A case study in this context could involve a large healthcare provider using AI-powered SASE to streamline remote work for doctors and nurses. With many employees working remotely or in satellite locations, the organization faced challenges in maintaining secure, high-performance access to healthcare applications. By implementing AI-driven SASE, they were able to optimize network performance, provide secure access, and ensure that healthcare workers could collaborate without latency or security concerns.

2. Financial Services: Securing Remote Access and Regulatory Compliance

In the financial services sector, security is paramount. Financial institutions are often the targets of sophisticated cyberattacks, and their networks must be protected to prevent data breaches, financial fraud, and loss of customer trust. Additionally, financial organizations must comply with regulations such as the GDPR (General Data Protection Regulation) and PCI DSS (Payment Card Industry Data Security Standard).

AI-powered SASE is a game-changer in financial services by offering robust security mechanisms such as secure access, threat detection, and continuous monitoring. AI algorithms analyze network traffic in real time to identify anomalies or signs of malicious activity. For example, if an employee attempts to access a sensitive financial application from an unrecognized device or location, AI-driven SASE can block access, notify administrators, and require additional authentication.

Furthermore, the need for secure remote access has skyrocketed in the financial industry as hybrid and remote work models have become more common. AI-powered SASE provides seamless, secure access to critical financial applications regardless of where employees are located. It dynamically adjusts network routes and policies based on real-time data, ensuring that financial professionals working remotely can access the applications they need without compromising security.

A real-world example could involve a global bank that implemented AI-powered SASE to protect their network as they scaled their remote workforce. By using AI-driven threat detection and secure access capabilities, the bank significantly reduced its vulnerability to cyberattacks while providing secure and efficient access to remote employees working from various locations around the world.

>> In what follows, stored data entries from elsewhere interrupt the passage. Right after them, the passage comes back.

import Summits.PneNP.PneNP.Theorems.RamseyNotNP.Negative.ThresholdLoadBearing
import Summits.PneNP.PneNP.Theorems.RamseyUncertifiableRamseyInCoNP

/-!
# `RamseyNotNP` (stmt-PneNP-9814) — negative-side lemmas: the sandwich, infinitude at the crux threshold, the one-sided consequence

Companion of `ThresholdLoadBearing.lean` (cdisprove, gen 1) for the crux
`Summit.PneNP.PneNP.Theses.RamseyUncertifiable.RamseyNotNP` (`RAMSEY₂ ∉ NP`):

* §1 THE SANDWICH. `not_ramseyNotNP_iff` — a disproof IS the membership `RAMSEY₂ ∈ NP`;
  `not_ramseyNotNP_of_coNP_eq_NP` — the collapse `coNP = NP` refutes the crux (with the LANDED support
  `Summit.PneNP.PneNP.Theorems.ramseyInCoNP_proof`); `coNP_ne_NP_of_ramseyNotNP`, `NP_ne_P_of_ramseyNotNP` —
  the crux separates.  Neither side is reachable by search.  ROUTE NOTE `ramseyLang_thr_mem_P_of_not_pneNP`
  (contrapositive form): the weaker `RAMSEY₂ ∉ P` closes the summit through the same assembly
  (`ramseyNotP_of_ramseyNotNP`).
* §5' `ramseyLang_thr_infinite` (Erdős 1947 along `n = 2^m`: `C(2^m,2m)·2^{1-C(2m,2)} ≤ 2^{m+1}/(2m)! < 1`,
  tree fact `erdos1947_ramsey_lower_holds`) and `ramseyLang_thr_coinfinite` (complete graphs): the necessary
  conditions of `ThresholdLoadBearing` §5 hold, so no finiteness / triviality refutation exists.
* §6 `not_ramseyNotCoNP` — the strengthening "RAMSEY₂ ∉ coNP" is false.
* §8 `inter_mem_NP` (`NP` is closed under intersection) and `oneSided_of_ramseyNotNPAt` — the crux forces
  `CLIQUEFREE_k ∉ NP ∨ INDEPFREE_k ∉ NP` (`ramseyLangAt_eq_inter`); sharpened to `CLIQUEFREE_k ∉ NP` in
  `ComplementSymmetry.lean`.

Refuter seat cdisprove-stmt-PneNP-9814, 2026-08-16.
-/

-- `Summit.PneNP.PneNP.…` duplicates `PneNP` BY DESIGN (single-problem summit, D-0017).
set_option linter.dupNamespace false

namespace Summit.PneNP.PneNP.Theorems.RamseyNotNP.Negative

open Literature.Computability.Complexity _root_.Computability
open Summit.PneNP.PneNP.Theses.RamseyUncertifiable (RamseyNotNP RamseyInCoNP)

/-! ## §1 A disproof is an NP-membership proof; the sandwich `coNP = NP ⟹ ¬crux`, `crux ⟹ coNP ≠ NP` -/

/-- `¬ RamseyNotNP` is literally `RAMSEY₂ ∈ NP`. [folklore] -/
theorem not_ramseyNotNP_iff : ¬ RamseyNotNP ↔ ramseyLangAt thr ∈ Nondeterministic.NP := not_not

/-- RAMSEY₂ ∈ coNP — the route's support item `RamseyInCoNP`, LANDED in the tree
(`Summit.PneNP.PneNP.Theorems.ramseyInCoNP_proof`). [folklore] -/
theorem ramseyLang_thr_mem_coNP : ramseyLangAt thr ∈ coNP :=
  Summit.PneNP.PneNP.Theorems.ramseyInCoNP_proof

/-- **A collapse refutes the crux**: `coNP = NP → ¬ RamseyNotNP`. [folklore] -/
theorem not_ramseyNotNP_of_coNP_eq_NP (h : coNP = Nondeterministic.NP) : ¬ RamseyNotNP :=
  fun hX => hX (h ▸ ramseyLang_thr_mem_coNP)

/-- **The crux separates `coNP` from `NP`.** [folklore] -/
theorem coNP_ne_NP_of_ramseyNotNP (hX : RamseyNotNP) : coNP ≠ Nondeterministic.NP :=
  fun h => not_ramseyNotNP_of_coNP_eq_NP h hX

/-- **The crux separates `NP` from `P`** (`P = co P`, tree fact `co_P_holds`). [folklore] -/
theorem NP_ne_P_of_ramseyNotNP (hX : RamseyNotNP) : Nondeterministic.NP ≠ Classes.P := by
  intro h
  apply coNP_ne_NP_of_ramseyNotNP hX
  show co Nondeterministic.NP = Nondeterministic.NP
  rw [h]
  exact co_P_holds

/-- If the summit fails then `coNP = P` (the bridges `P_bool_eq_holds`, `np_bool_eq`, `co_P_holds`).
[folklore] -/
theorem coNP_eq_P_of_not_pneNP (hne : ¬ PneNP) : coNP = Classes.P := by
  have hP : Literature.Computability.Complexity.PNPWave0.P Bool = Classes.P := P_bool_eq_holds
  have hN : Literature.Computability.Complexity.PNPWave0.NP Bool = Nondeterministic.NP := np_bool_eq
  have hsub : Nondeterministic.NP ⊆ Classes.P := by
    intro L hL
    by_contra hL'
    exact hne ⟨L, hN ▸ hL, hP ▸ hL'⟩
  have heq : Nondeterministic.NP = Classes.P := Set.Subset.antisymm hsub P_subset_NP_holds
  show co Nondeterministic.NP = Classes.P
  rw [heq]
  exact co_P_holds

/-- **ROUTE NOTE — the weaker target suffices** (stated contrapositively: no summit conclusion in this
file).  If the summit fails then `RAMSEY₂ ∈ P`; i.e. already `RAMSEY₂ ∉ P` closes the summit through the
same assembly (`¬PneNP ⟹ NP = P ⟹ coNP = P ∋ RAMSEY₂`): the crux `RAMSEY₂ ∉ NP` is STRONGER than the summit
needs by exactly the commitment `coNP ≠ NP`. [folklore] -/
theorem ramseyLang_thr_mem_P_of_not_pneNP (hne : ¬ PneNP) : ramseyLangAt thr ∈ Classes.P :=
  coNP_eq_P_of_not_pneNP hne ▸ ramseyLang_thr_mem_coNP

/-- The crux implies the weaker target (`P ⊆ NP`). [folklore] -/
theorem ramseyNotP_of_ramseyNotNP (hX : RamseyNotNP) : ramseyLangAt thr ∉ Classes.P :=
  fun h => hX (P_subset_NP_holds h)

/-! ## §5' Both necessary conditions hold at the crux threshold -/

/-- **Co-infinitude at the crux threshold**: the codes of `K_n`, `n ≥ 4`, lie outside. [folklore] -/
theorem ramseyLang_thr_coinfinite :
    (Set.range encodingGraph.encode \ ramseyLangAt thr : Set (List Bool)).Infinite := by
  have hinj : Function.Injective fun m : ℕ => encodingGraph.encode ⟨m + 4, (⊤ : SimpleGraph (Fin (m + 4)))⟩ := by
    intro a b hab
    have := congrArg Sigma.fst (encodingGraph.encode_injective hab)
    simpa using this
  refine Set.infinite_of_injective_forall_mem hinj fun m => ⟨⟨_, rfl⟩, fun hm => ?_⟩
  have hm' := (Encoding.mem_toLanguage_iff _ _ _).1 hm
  exact top_not_mem (by omega) hm'

/-- The Erdős union bound at dyadic sizes: `C(2^m, 2m) · 2^{1 - C(2m, 2)} < 1` for `m ≥ 2`
(`≤ 2^{m+1}/(2m)!`). [folklore] -/
theorem erdos_bound_two_pow {m : ℕ} (hm : 2 ≤ m) :
    ((2 ^ m).choose (2 * m) : ℝ) * (2 : ℝ) ^ ((1 : ℝ) - ((2 * m).choose 2 : ℝ)) < 1 := by
  -- the factorial beats the power: 2^{m+1} < (2m)!
  have hfact : ∀ m, 2 ≤ m → 2 ^ (m + 1) < (2 * m).factorial := by
    intro m hm
    induction m, hm using Nat.le_induction with
    | base => decide
    | succ m hm ih =>
      have e : (2 * (m + 1)).factorial = (2 * m + 2) * ((2 * m + 1) * (2 * m).factorial) := by
        rw [show 2 * (m + 1) = (2 * m + 1) + 1 by ring, Nat.factorial_succ, Nat.factorial_succ]
      rw [e, pow_succ]
      calc 2 ^ (m + 1) * 2 < (2 * m).factorial * 2 := by linarith
        _ = 2 * (2 * m).factorial := mul_comm _ _
        _ ≤ (2 * m + 2) * ((2 * m + 1) * (2 * m).factorial) :=
          Nat.mul_le_mul (by omega) (Nat.le_mul_of_pos_left _ (by omega))
  -- exponent bookkeeping: (2^m)^(2m) · 2 = 2^(m+1) · 2^(C(2m,2))
  have hexp : m * (2 * m) + 1 = (m + 1) + (2 * m).choose 2 := by
    rw [Nat.choose_two_right]
    obtain ⟨m', rfl⟩ : ∃ m', m = m' + 1 := ⟨m - 1, by omega⟩
    have : 2 * (m' + 1) * (2 * (m' + 1) - 1) / 2 = (m' + 1) * (2 * m' + 1) := by
      rw [show 2 * (m' + 1) * (2 * (m' + 1) - 1) = 2 * ((m' + 1) * (2 * m' + 1)) by
        rw [show 2 * (m' + 1) - 1 = 2 * m' + 1 by omega]; ring]
      simp
    rw [this]; ring
  have hchoose : ((2 ^ m).choose (2 * m) : ℝ) ≤ ((2 : ℝ) ^ m) ^ (2 * m) / (2 * m).factorial := by
    have := Nat.choose_le_pow_div (2 * m) (2 ^ m) (α := ℝ)
    push_cast at this
    exact this
  have hrpow : (2 : ℝ) ^ ((1 : ℝ) - ((2 * m).choose 2 : ℝ)) = 2 / (2 : ℝ) ^ ((2 * m).choose 2) := by
    rw [Real.rpow_sub two_pos, Real.rpow_one, Real.rpow_natCast]
  rw [hrpow]
  have hpos : (0 : ℝ) < (2 * m).factorial := by exact_mod_cast Nat.factorial_pos _
  have hpow : (0 : ℝ) < (2 : ℝ) ^ ((2 * m).choose 2) := by positivity
  calc ((2 ^ m).choose (2 * m) : ℝ) * (2 / (2 : ℝ) ^ ((2 * m).choose 2))
      ≤ ((2 : ℝ) ^ m) ^ (2 * m) / (2 * m).factorial * (2 / (2 : ℝ) ^ ((2 * m).choose 2)) :=
        mul_le_mul_of_nonneg_right hchoose (by positivity)
    _ = (2 : ℝ) ^ (m + 1) / (2 * m).factorial := by
        rw [div_mul_div_comm, ← pow_mul, ← pow_succ, hexp, pow_add,
          mul_div_mul_right _ _ (ne_of_gt hpow)]
    _ < 1 := by
        rw [div_lt_one hpos]
        exact_mod_cast hfact m hm

/-- **Erdős 1947 at dyadic sizes**: for `m ≥ 2` some graph on `2^m` vertices is a member of the crux set
(threshold `thr (2^m) = 2m`). [folklore] -/
theorem exists_mem_two_pow {m : ℕ} (hm : 2 ≤ m) :
    ∃ G : SimpleGraph (Fin (2 ^ m)), (⟨2 ^ m, G⟩ : Σ n, SimpleGraph (Fin n)) ∈ ramseySetAt thr := by
  obtain ⟨G, hG⟩ := Literature.Combinatorics.SimpleGraph.erdos1947_ramsey_lower_holds (2 ^ m) (2 * m)
    (erdos_bound_two_pow hm)
  refine ⟨G, ?_⟩
  show G.CliqueFree (thr (2 ^ m)) ∧ Gᶜ.CliqueFree (thr (2 ^ m))
  rw [thr_two_pow]
  exact hG

/-- **The crux set is infinite** (so `RamseyNotNP` is not refutable by finiteness). [folklore] -/
theorem ramseySetAt_thr_infinite : (ramseySetAt thr).Infinite := by
  choose G hG using fun m : ℕ => exists_mem_two_pow (m := m + 2) (by omega)
  have hinj : Function.Injective fun m : ℕ => (⟨2 ^ (m + 2), G m⟩ : Σ n, SimpleGraph (Fin n)) := by
    intro a b hab
    have h1 : 2 ^ (a + 2) = 2 ^ (b + 2) := congrArg Sigma.fst hab
    have := Nat.pow_right_injective le_rfl h1
    omega
  exact Set.infinite_of_injective_forall_mem hinj hG

/-- **The crux language is infinite.** [folklore] -/
theorem ramseyLang_thr_infinite : (ramseyLangAt thr : Set (List Bool)).Infinite :=
  ramseySetAt_thr_infinite.image encodingGraph.encode_injective.injOn

/-! ## §6 Strengthenings refuted -/

/-- The strengthening "RAMSEY₂ ∉ coNP" is FALSE (landed support). [folklore] -/
theorem not_ramseyNotCoNP : ¬ (ramseyLangAt thr ∉ coNP) := fun h => h ramseyLang_thr_mem_coNP

/-! ## §8 `NP` is closed under intersection; the one-sided consequence of the crux -/

/-- **`NP` is closed under binary intersection** (concatenate the two witnesses as a pair; the verifier
projects and re-checks both length bounds, `LenLe`). [folklore] -/
theorem inter_mem_NP {L₁ L₂ : Language Bool} (h₁ : L₁ ∈ Nondeterministic.NP)
    (h₂ : L₂ ∈ Nondeterministic.NP) : L₁ ⊓ L₂ ∈ Nondeterministic.NP := by
  obtain ⟨V₁, hV₁, q₁, hq₁⟩ := h₁
  obtain ⟨V₂, hV₂, q₂, hq₂⟩ := h₂
  -- projections of `w = ⟨x, ⟨y₁, y₂⟩⟩` to `⟨x, y₁⟩` and `⟨x, y₂⟩`
  set π₁ : List Bool → List Bool := fanoutFn Brick.fstF (Brick.fstF ∘ Brick.sndF) with hπ₁def
  set π₂ : List Bool → List Bool := fanoutFn Brick.fstF (Brick.sndF ∘ Brick.sndF) with hπ₂def
  have hπ₁ : π₁ ∈ FP :=
    fanoutFn_mem_FP Brick.fstF_mem_FP (comp_mem_FP Brick.fstF_mem_FP Brick.sndF_mem_FP)
  have hπ₂ : π₂ ∈ FP :=
    fanoutFn_mem_FP Brick.fstF_mem_FP (comp_mem_FP Brick.sndF_mem_FP Brick.sndF_mem_FP)
  have e₁ : ∀ x y, π₁ (boolPair x y) = boolPair x (Brick.fstF y) := fun x y => by simp [hπ₁def]
  have e₂ : ∀ x y, π₂ (boolPair x y) = boolPair x (Brick.sndF y) := fun x y => by simp [hπ₂def]
  refine ⟨(π₁ ⁻¹' (LenLe q₁ ⊓ V₁) : Language Bool) ⊓ (π₂ ⁻¹' (LenLe q₂ ⊓ V₂) : Language Bool),
    inter_mem_P (preimage_mem_P (inter_mem_P (LenLe_mem_P q₁) hV₁) hπ₁)
      (preimage_mem_P (inter_mem_P (LenLe_mem_P q₂) hV₂) hπ₂), 2 * q₁ + 2 + q₂, fun x => ?_⟩
  have heval : ∀ n, (2 * q₁ + 2 + q₂ : Polynomial ℕ).eval n = 2 * q₁.eval n + 2 + q₂.eval n := by
    intro n; simp [Polynomial.eval_add, Polynomial.eval_mul]
  change x ∈ L₁ ∧ x ∈ L₂ ↔ ∃ y, y.length ≤ (2 * q₁ + 2 + q₂ : Polynomial ℕ).eval x.length ∧
    (π₁ (boolPair x y) ∈ LenLe q₁ ∧ π₁ (boolPair x y) ∈ V₁) ∧
      (π₂ (boolPair x y) ∈ LenLe q₂ ∧ π₂ (boolPair x y) ∈ V₂)
  simp only [heval, e₁, e₂, boolPair_mem_LenLe]
  constructor
  · rintro ⟨hx₁, hx₂⟩
    obtain ⟨y₁, hy₁, hw₁⟩ := (hq₁ x).1 hx₁
    obtain ⟨y₂, hy₂, hw₂⟩ := (hq₂ x).1 hx₂
    refine ⟨boolPair y₁ y₂, ?_, ?_, ?_⟩
    · rw [length_boolPair]; omega
    · simpa using And.intro hy₁ hw₁
    · simpa using And.intro hy₂ hw₂
  · rintro ⟨y, -, ⟨hl₁, hw₁⟩, ⟨hl₂, hw₂⟩⟩
    exact ⟨(hq₁ x).2 ⟨_, hl₁, hw₁⟩, (hq₂ x).2 ⟨_, hl₂, hw₂⟩⟩

/-- The one-sided languages: no `k n`-clique, resp. no `k n`-independent set. [folklore] -/
def cliqueFreeLangAt (k : ℕ → ℕ) : Language Bool :=
  encodingGraph.toLanguage {p : Σ n, SimpleGraph (Fin n) | p.2.CliqueFree (k p.1)}

/-- (second one-sided language) [folklore] -/
def indepFreeLangAt (k : ℕ → ℕ) : Language Bool :=
  encodingGraph.toLanguage {p : Σ n, SimpleGraph (Fin n) | p.2ᶜ.CliqueFree (k p.1)}

/-- `RAMSEY_k = CLIQUEFREE_k ∩ INDEPFREE_k` (images of an injective code). [folklore] -/
theorem ramseyLangAt_eq_inter (k : ℕ → ℕ) :
    ramseyLangAt k = cliqueFreeLangAt k ⊓ indepFreeLangAt k := by
  change encodingGraph.encode '' _ = encodingGraph.encode '' _ ∩ encodingGraph.encode '' _
  rw [← Set.image_inter encodingGraph.encode_injective]
  rfl

/-- **One-sided consequence of the crux.** `RAMSEY_k ∉ NP` forces `CLIQUEFREE_k ∉ NP` or
`INDEPFREE_k ∉ NP`: proving the crux entails that "no `⌈2log₂ n⌉`-clique" (or its complement twin) has
no polynomial certificates either — the crux is at least as strong as the one-sided `coCLIQUE_{2log₂ n} ∉ NP`
disjunction, while the route's SoS mechanism (`las(G)·las(Ḡ) ≥ n^δ`) speaks only to the two-sided
language. [folklore] -/
theorem oneSided_of_ramseyNotNPAt {k : ℕ → ℕ} (h : RamseyNotNPAt k) :
    cliqueFreeLangAt k ∉ Nondeterministic.NP ∨ indepFreeLangAt k ∉ Nondeterministic.NP := by
  by_contra hc
  push Not at hc
  apply h
  show ramseyLangAt k ∈ Nondeterministic.NP
  rw [ramseyLangAt_eq_inter]
  exact inter_mem_NP hc.1 hc.2


end Summit.PneNP.PneNP.Theorems.RamseyNotNP.Negative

3. Retail: Optimizing Customer Experience and Supply Chain Operations

In the retail industry, providing an excellent customer experience is key to maintaining brand loyalty and driving revenue. AI-powered SASE plays an important role in optimizing e-commerce platforms, ensuring that customers enjoy fast, secure, and reliable access to online stores.

AI-driven SASE solutions help retailers optimize network traffic, reduce latency, and ensure fast page load times for customers shopping online. For example, AI can route web traffic efficiently based on real-time conditions and ensure that critical e-commerce applications remain available even during high-traffic events, such as Black Friday or seasonal sales.

By optimizing the delivery of content and resources, SASE ensures that customers can access product information and make purchases without delays, improving their overall shopping experience.

Additionally, AI-powered SASE helps retailers manage their supply chain more effectively by providing secure, optimized access to supply chain management applications. With multiple locations and suppliers, it is crucial for retailers to ensure secure and efficient communication between their warehouses, distribution centers, and external vendors. AI-driven SASE can provide real-time visibility into supply chain traffic, preventing disruptions and ensuring that the right information reaches the right stakeholders at the right time.

A case study could involve a major retail chain that adopted AI-powered SASE to improve the performance and security of their e-commerce platform. By implementing SASE to optimize web traffic and ensure secure transactions, the retailer saw a significant increase in customer satisfaction and conversion rates, while also protecting sensitive customer data from potential breaches.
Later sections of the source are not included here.